Затем, обращаясь к де ля Гравери, который, узнав их, направлялся к их столику, Лувиль, поднявшись со стула, чтобы сделать шаг навстречу ему, продолжил:
— Несказанно рад, сударь, увидеть вас вновь. Надеюсь, что позавчерашняя ночь не повредила вашему здоровью и не омрачила ваше веселое настроение?
— Нет, сударь, — сказал шевалье с улыбкою на устах, — как видите… Если не считать некоторой ломоты, я чувствую себя великолепно.
— А! тем лучше! Тогда вы не откажетесь присоединиться к нам и поднять бокал за здоровье очаровательной Терезы, о которой мы как раз вспоминали в тот самый момент, когда вы вошли.
— Ну, конечно, сударь, — ответил шевалье, по-прежнему невозмутимо улыбаясь. — Вы мне оказываете слишком большую честь, и я не в силах вам отказать.
— Позвольте предложить вам стакан этого пунша? Он превосходен и прекрасно прогоняет черные мысли из головы и тяжесть из желудка.
— Весьма вам благодарен, мой дорогой, но как человек тихий и невоинственный, я особенно опасаюсь алкоголя.
— Быть может, он пробуждает в вас свирепость и кровожадность?
— Именно так.
— Смотри же, Гратьен, будь полюбезнее с господином шевалье, ведь, принимая во внимание вашу ленту, полагаю, что смело могу присвоить вам этот титул.
— Действительно, господин Лувиль, он принадлежит мне дважды: я шевалье по праву рождения и шевалье… по случаю.

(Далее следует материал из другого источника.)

import Summits.HodgeConjecture.HodgeConjecture.Theorems.HLiu418E2ArchOrthHol
import HarnessLib

/-!
# Crux `HLiu418`, K-lane E1′₂ (collapse road) — the DISC IDENTITY WITH VALUE: archimedean matrix coefficients of cone-holomorphic cotangent
# classes factor through the inner product, `⟪R(ι u)[f], [f₃]⟫ = m(u) · ⟪[f], [f₃]⟫`

Cell `hodgecm-mathlib`, FLOOR 0, programme P5 (`F0_AlbCm`); crux item `stmt-HodgeConjecture-24832`; seat F0P5-p02 (g3),
`--supports stmt-HodgeConjecture-24832` (helper; piece A of the K-E1′₂ collapse road `F0/P5/p02/DEAL-KE1prime-collapse.v1`).
THEOREMS ONLY — no definition, no instance, no notation, no `sorry`.

THE ARGUMENT (generic rank-2 unitary datum `U(J)`, complex place `w₁`, cone frame `𝔣` with `⟪v₀,t₀⟫ = 0`, `⟪v₀,v₀⟫ = −r⟪t₀,t₀⟫`, compact automorphic
quotient) is that of ★ `E2ArchOrthHol.archOrth₂_of_frame` with the orthogonality hypothesis REMOVED: for `f, f₃ ∈ holCotForms₂ … 𝔣` with classes
`F = [f]`, `F₃ = [f₃]`, the function `Φ(z) := ν_z⁻² ⟪F₃, R(ι u_z) F⟫` (`u_z` the boost of ★ `E2DiscBoost.exists_boost`, `ν_z² = (r − |z|²)/r`) is
HOLOMORPHIC on the disc `|z|² < r` (★ `Literature.Analysis.Complex.differentiableOn_integral_of_dominated` on the slice formula ★
`E2ArchOrthHolPrep.apply_slice_eq`) and ROTATION-INVARIANT (`Φ(wz) = Φ(z)`, `|w| = 1`: ★ `rotation_mul_boost_mul_inv`, ★ `rightRegular_rotation_inv`), hence
CONSTANT by the mean value property on the circles `|z| = t` (Mathlib `DiffContOnCl.circleAverage`): `Φ(z) = Φ(0) = ⟪F₃, F⟫`.  Every `u ∈ U(σ_{w₁}J)(ℂ)` is
`u_z κ` with `κ` in the stabiliser of the line `ℂ v₀` (★ `exists_coords_of_archLocal`), and the cotangent law on classes (★ `rightRegular_adelicSingle_mul`)
gives `R(ι u) F = λ(κ) • R(ι u_z) F`; so `⟪R(ι u) F, F₃⟫ = conj λ(κ) · ν_z² · conj Φ(z) = m(u) · ⟪F, F₃⟫` with `m(u) := conj λ(κ) · ν_z²` depending on
`u` ALONE (the coordinates `(z, κ)` and the boosts are chosen once, before `f`).  Head: **`exists_archCoefficient`**.  Consequence for the road: the
diagonal matrix coefficients of a hol-cotangent class on `U(J)(𝔸)` factor through `U(J)(𝔸_f)` (piece D), so equal `U(𝔸_f)`-Gram data give equal
`U(𝔸)`-Gram data and the GNS uniqueness ★ `Literature.RepresentationTheory.areUnitarilyEquivalent_of_matrixCoeff_eq` applies.
No Lie algebra, no `(𝔤,K)`-modules, no tensor-product decomposition `P ≅ P_∞ ⊗ P_f` is used.
HONEST LABEL: HC_CM is proved only modulo the 7 printed citations until rung 0 closes; this file discharges none of them.

## References
* [Borel1997] A. Borel, *Automorphic forms on SL₂(ℝ)* (1997), §5.13–§5.14 (forms as functions on the group), §15 (discrete series: the lowest
  `K`-type vector and its matrix coefficient).  [BorelJacquet1979] Corvallis PSPM 33.1, §4.6.
* [BorelWallach2000] VII 3.2.  [Liu2021] App. D Lem. D.2 (2).  [AhlforsCA1979] L. Ahlfors, *Complex Analysis*, Ch. 4 §3.4 (mean value).
-/

set_option autoImplicit false
-- the mandated namespace has the single-problem summit's repeated segment (`HodgeConjecture.HodgeConjecture`)
set_option linter.dupNamespace false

— Ну, что же, шевалье, должен вам сказать, что ваш друг Гратьен вот уже два дня как заделался задумчивым мечтателем. Я лично предполагаю, если вы хотите знать мое мнение, что он обдумывает то предложение о женитьбе, которое вы ему сделали.
— Господин Гратьен поступил бы как нельзя лучше, задумавшись о нем, — ответил шевалье с неизменным добродушием.
— Да, — подхватил Лувиль, — но ничто сильнее не отягощает рассудок бравого молодца, чем подобные мысли. Итак, что вы предпочитаете, шевалье? Стакан лимонада, бутылочку оршада или красносмородинной? А быть может, баварского?
— Да, именно так, сударь, баварского.
— Человек! — закричал Лувиль, — баварского господину… очень горячего и очень сладкого.
Затем он вновь обратился к шевалье.
— А теперь, сударь, если только подобный вопрос не покажется вам бестактным, окажите нам честь и сообщите, что привело вас в это логово, которое зовется Голландским кабачком. Я полагаю, что вы не являетесь завсегдатаем подобных мест.
— Вы как всегда правы, сударь, и я поистине восхищаюсь меткостью вашего ума.
— Мне приятно видеть, что вы отдаете мне должное.
— Я пришел с единственной надеждой встретить господина Гратьена, которого не застал у него дома.
— А вы взяли на себя труд заехать ко мне? — удивленно спросил Гратьен.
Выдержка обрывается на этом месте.